= Beginning of Section =

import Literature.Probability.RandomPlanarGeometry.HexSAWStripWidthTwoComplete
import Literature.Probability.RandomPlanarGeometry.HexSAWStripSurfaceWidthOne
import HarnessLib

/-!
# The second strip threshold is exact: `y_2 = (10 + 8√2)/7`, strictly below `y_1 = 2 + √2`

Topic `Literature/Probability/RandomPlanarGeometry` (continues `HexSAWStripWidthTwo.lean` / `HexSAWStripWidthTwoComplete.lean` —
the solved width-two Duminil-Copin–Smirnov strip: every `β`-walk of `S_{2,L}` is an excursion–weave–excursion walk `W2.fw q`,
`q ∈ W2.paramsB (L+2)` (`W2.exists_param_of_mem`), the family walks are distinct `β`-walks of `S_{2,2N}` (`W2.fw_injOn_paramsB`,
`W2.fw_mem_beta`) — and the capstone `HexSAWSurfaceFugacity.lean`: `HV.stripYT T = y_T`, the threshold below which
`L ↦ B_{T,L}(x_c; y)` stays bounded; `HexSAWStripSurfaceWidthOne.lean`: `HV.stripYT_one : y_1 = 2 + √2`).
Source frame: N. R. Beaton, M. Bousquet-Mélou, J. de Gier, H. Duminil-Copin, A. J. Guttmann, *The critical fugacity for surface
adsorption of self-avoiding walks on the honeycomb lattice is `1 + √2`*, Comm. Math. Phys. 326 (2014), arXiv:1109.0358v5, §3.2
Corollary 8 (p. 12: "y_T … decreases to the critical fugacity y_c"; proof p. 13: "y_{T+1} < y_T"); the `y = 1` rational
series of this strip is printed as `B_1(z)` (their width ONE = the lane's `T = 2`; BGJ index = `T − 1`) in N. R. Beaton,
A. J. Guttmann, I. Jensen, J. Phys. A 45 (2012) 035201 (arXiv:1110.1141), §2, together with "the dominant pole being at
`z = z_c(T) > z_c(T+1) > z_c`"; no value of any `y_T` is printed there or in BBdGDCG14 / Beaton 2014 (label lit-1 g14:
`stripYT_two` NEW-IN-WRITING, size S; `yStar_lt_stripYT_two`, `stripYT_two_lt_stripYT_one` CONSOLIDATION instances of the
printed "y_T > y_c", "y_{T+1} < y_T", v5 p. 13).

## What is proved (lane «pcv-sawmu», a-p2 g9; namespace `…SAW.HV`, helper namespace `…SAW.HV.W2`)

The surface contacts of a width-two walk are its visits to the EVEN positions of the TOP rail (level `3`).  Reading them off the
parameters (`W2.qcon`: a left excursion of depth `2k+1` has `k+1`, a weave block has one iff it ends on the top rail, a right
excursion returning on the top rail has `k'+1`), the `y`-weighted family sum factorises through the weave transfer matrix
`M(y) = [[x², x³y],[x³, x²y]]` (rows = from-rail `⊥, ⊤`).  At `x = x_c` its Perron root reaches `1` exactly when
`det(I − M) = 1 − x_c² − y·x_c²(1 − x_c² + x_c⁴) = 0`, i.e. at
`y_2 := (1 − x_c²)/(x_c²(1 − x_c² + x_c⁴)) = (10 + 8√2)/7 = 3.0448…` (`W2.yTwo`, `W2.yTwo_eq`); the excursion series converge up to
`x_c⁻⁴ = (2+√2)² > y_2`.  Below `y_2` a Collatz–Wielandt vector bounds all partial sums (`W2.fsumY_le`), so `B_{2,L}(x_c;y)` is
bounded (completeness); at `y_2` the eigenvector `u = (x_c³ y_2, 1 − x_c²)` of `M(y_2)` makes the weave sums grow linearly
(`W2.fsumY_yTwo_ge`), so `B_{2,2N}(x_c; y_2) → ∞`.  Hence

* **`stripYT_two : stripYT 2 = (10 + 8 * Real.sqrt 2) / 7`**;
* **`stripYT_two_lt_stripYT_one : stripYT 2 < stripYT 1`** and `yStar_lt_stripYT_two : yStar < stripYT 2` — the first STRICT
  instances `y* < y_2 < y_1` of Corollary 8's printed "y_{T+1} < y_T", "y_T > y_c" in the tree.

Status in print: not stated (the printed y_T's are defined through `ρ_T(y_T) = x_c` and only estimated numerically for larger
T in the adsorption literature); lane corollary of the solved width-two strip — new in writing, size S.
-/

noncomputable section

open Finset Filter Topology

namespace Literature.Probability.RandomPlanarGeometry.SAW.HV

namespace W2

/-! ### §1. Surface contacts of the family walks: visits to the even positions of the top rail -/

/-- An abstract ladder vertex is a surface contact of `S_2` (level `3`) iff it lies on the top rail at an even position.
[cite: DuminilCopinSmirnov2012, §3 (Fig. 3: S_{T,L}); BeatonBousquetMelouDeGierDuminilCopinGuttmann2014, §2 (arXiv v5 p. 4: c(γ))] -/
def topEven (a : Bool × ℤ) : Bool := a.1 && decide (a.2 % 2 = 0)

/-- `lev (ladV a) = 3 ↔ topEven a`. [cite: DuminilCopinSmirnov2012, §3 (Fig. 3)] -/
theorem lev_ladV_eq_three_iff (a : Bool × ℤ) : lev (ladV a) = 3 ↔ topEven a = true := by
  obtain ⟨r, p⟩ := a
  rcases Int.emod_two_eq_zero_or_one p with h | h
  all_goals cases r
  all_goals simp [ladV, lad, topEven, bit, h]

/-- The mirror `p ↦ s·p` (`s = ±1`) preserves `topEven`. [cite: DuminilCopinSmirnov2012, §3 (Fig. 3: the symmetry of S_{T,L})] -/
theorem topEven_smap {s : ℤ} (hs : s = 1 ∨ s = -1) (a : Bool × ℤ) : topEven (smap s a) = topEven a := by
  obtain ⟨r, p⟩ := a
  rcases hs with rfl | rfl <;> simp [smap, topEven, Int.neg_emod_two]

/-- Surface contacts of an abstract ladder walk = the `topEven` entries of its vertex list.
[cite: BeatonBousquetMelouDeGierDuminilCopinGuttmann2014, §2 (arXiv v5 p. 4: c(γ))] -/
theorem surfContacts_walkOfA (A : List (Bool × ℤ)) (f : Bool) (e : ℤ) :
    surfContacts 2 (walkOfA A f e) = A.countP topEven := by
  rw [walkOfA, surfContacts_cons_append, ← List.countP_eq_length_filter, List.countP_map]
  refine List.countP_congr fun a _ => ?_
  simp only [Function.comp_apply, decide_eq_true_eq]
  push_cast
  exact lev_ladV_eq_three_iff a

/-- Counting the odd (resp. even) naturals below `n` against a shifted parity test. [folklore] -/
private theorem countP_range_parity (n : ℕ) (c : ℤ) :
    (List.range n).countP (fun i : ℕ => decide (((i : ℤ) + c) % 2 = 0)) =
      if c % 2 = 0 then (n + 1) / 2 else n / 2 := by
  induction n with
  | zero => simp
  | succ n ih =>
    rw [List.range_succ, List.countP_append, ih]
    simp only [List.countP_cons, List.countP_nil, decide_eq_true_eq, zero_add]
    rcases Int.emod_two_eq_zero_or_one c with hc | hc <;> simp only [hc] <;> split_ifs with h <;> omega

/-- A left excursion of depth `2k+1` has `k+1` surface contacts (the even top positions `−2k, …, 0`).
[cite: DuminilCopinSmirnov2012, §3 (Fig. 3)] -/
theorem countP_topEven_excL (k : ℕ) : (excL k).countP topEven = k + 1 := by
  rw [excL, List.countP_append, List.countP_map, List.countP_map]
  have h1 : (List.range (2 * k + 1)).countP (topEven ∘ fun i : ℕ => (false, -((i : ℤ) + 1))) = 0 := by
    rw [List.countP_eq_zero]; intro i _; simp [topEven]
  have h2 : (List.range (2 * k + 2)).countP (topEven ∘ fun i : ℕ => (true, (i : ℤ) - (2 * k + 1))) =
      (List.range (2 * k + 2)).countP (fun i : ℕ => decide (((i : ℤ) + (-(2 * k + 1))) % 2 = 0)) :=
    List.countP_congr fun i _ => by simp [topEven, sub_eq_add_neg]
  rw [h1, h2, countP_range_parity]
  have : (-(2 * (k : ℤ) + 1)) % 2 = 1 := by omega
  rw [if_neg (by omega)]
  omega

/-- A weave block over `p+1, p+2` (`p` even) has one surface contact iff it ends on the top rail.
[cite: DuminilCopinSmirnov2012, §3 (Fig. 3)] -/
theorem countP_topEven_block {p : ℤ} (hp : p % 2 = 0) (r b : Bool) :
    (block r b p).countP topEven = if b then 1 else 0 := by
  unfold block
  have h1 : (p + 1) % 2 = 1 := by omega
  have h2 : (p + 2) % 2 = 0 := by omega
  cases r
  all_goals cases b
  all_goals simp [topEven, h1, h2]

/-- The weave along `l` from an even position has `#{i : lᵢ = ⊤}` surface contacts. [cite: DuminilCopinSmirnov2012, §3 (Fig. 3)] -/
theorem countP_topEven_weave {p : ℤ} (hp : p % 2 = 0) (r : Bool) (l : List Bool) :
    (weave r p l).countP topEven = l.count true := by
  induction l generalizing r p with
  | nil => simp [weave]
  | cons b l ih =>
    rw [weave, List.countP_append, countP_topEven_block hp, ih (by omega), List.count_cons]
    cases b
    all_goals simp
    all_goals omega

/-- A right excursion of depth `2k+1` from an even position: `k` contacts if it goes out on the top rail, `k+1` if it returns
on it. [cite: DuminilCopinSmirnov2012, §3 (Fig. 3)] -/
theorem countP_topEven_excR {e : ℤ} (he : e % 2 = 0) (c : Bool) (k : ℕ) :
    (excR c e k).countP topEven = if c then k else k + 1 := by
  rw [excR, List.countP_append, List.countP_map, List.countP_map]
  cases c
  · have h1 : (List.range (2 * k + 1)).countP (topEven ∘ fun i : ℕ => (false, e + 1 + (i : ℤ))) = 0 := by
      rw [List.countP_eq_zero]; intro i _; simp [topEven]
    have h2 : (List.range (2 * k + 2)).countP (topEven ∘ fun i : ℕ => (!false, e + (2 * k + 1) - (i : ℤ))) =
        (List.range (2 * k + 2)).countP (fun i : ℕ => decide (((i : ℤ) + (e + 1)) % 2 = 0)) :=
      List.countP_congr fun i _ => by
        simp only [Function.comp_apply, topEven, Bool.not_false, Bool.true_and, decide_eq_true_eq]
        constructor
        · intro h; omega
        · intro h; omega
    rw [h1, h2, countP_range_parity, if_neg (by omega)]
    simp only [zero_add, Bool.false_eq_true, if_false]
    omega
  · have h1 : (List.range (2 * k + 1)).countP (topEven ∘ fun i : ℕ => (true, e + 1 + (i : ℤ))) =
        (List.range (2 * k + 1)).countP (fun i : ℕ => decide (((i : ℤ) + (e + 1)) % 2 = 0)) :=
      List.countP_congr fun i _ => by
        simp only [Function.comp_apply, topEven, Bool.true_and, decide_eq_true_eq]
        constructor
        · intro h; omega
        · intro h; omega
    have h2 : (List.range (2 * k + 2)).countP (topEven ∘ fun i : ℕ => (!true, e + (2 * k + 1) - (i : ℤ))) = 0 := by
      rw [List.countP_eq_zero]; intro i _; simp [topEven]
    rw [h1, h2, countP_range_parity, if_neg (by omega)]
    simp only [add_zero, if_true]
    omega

= End of Section =
= Beginning of Section =

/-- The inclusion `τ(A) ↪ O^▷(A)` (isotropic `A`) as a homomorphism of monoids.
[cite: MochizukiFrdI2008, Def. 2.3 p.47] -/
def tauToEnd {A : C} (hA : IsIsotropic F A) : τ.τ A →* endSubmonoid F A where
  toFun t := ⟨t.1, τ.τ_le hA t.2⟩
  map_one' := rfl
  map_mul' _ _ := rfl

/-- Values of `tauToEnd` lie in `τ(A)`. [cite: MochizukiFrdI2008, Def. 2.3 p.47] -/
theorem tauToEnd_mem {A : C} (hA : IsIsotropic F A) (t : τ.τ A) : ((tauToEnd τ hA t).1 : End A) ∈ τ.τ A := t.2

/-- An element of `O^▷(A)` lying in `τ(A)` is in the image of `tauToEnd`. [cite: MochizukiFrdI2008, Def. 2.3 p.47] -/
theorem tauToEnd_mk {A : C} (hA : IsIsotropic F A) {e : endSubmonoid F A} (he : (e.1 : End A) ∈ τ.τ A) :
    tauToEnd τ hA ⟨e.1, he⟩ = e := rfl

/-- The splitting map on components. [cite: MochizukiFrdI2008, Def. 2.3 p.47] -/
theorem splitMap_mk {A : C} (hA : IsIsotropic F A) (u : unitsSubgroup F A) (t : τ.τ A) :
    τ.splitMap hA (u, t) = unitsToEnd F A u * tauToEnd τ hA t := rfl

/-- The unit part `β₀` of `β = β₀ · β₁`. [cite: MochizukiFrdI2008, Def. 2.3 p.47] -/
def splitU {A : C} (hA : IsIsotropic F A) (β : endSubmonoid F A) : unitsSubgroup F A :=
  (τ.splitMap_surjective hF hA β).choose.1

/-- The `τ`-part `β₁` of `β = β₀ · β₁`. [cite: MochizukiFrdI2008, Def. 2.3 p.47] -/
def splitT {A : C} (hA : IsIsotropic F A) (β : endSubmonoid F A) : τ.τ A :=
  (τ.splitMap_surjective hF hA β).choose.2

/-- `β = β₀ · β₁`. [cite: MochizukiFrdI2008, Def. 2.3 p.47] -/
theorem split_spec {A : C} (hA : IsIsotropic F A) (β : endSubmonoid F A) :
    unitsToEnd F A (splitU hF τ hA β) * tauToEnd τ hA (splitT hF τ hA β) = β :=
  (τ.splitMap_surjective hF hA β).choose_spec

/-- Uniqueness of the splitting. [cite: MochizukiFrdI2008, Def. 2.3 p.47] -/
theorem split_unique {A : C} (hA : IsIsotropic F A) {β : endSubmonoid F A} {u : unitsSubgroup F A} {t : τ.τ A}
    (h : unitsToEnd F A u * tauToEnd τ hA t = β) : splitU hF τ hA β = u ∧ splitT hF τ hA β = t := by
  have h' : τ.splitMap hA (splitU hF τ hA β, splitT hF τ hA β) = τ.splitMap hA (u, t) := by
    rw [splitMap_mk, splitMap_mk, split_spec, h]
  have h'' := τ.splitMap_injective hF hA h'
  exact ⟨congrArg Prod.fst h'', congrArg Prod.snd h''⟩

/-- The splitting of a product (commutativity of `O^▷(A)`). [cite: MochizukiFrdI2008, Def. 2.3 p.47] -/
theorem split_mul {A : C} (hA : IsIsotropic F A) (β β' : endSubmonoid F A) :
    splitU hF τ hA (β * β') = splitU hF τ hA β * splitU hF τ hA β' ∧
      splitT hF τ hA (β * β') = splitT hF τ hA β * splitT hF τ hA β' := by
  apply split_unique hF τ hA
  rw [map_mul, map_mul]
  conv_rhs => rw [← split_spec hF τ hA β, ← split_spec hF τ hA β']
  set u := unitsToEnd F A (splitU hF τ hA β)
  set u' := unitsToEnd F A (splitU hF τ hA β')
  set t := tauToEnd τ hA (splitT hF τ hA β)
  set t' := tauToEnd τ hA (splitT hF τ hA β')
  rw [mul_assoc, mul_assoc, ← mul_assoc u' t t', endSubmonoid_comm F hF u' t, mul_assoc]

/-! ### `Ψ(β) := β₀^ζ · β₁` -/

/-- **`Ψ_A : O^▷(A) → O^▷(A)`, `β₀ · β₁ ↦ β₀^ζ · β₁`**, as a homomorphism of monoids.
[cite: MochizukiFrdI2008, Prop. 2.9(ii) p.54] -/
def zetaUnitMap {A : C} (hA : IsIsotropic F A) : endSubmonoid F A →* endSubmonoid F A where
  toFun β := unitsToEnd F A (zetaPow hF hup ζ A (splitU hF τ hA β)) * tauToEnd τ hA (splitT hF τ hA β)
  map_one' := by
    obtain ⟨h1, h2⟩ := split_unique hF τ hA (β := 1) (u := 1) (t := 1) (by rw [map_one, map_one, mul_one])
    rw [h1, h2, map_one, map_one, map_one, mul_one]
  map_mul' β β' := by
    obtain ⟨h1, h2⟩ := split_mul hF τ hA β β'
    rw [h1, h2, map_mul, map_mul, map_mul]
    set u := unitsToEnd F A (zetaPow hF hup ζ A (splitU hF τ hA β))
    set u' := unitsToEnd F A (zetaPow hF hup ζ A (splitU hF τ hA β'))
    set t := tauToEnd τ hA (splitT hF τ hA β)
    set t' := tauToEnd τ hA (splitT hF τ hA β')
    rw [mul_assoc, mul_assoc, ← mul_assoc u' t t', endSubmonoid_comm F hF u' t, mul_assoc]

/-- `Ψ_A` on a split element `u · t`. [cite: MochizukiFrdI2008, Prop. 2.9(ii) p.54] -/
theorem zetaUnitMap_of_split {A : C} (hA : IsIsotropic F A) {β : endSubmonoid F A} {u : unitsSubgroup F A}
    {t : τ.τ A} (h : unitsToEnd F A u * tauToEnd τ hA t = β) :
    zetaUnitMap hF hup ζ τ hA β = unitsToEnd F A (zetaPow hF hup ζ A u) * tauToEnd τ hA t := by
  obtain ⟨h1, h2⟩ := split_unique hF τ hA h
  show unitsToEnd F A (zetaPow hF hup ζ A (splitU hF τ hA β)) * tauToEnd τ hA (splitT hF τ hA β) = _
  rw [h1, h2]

= End of Section =

Exercise description. Look over the listing above and copy each line that contains "Probability".

Written solution.
import Literature.Probability.RandomPlanarGeometry.HexSAWStripWidthTwoComplete
import Literature.Probability.RandomPlanarGeometry.HexSAWStripSurfaceWidthOne
Topic `Literature/Probability/RandomPlanarGeometry` (continues `HexSAWStripWidthTwo.lean` / `HexSAWStripWidthTwoComplete.lean` —
namespace Literature.Probability.RandomPlanarGeometry.SAW.HV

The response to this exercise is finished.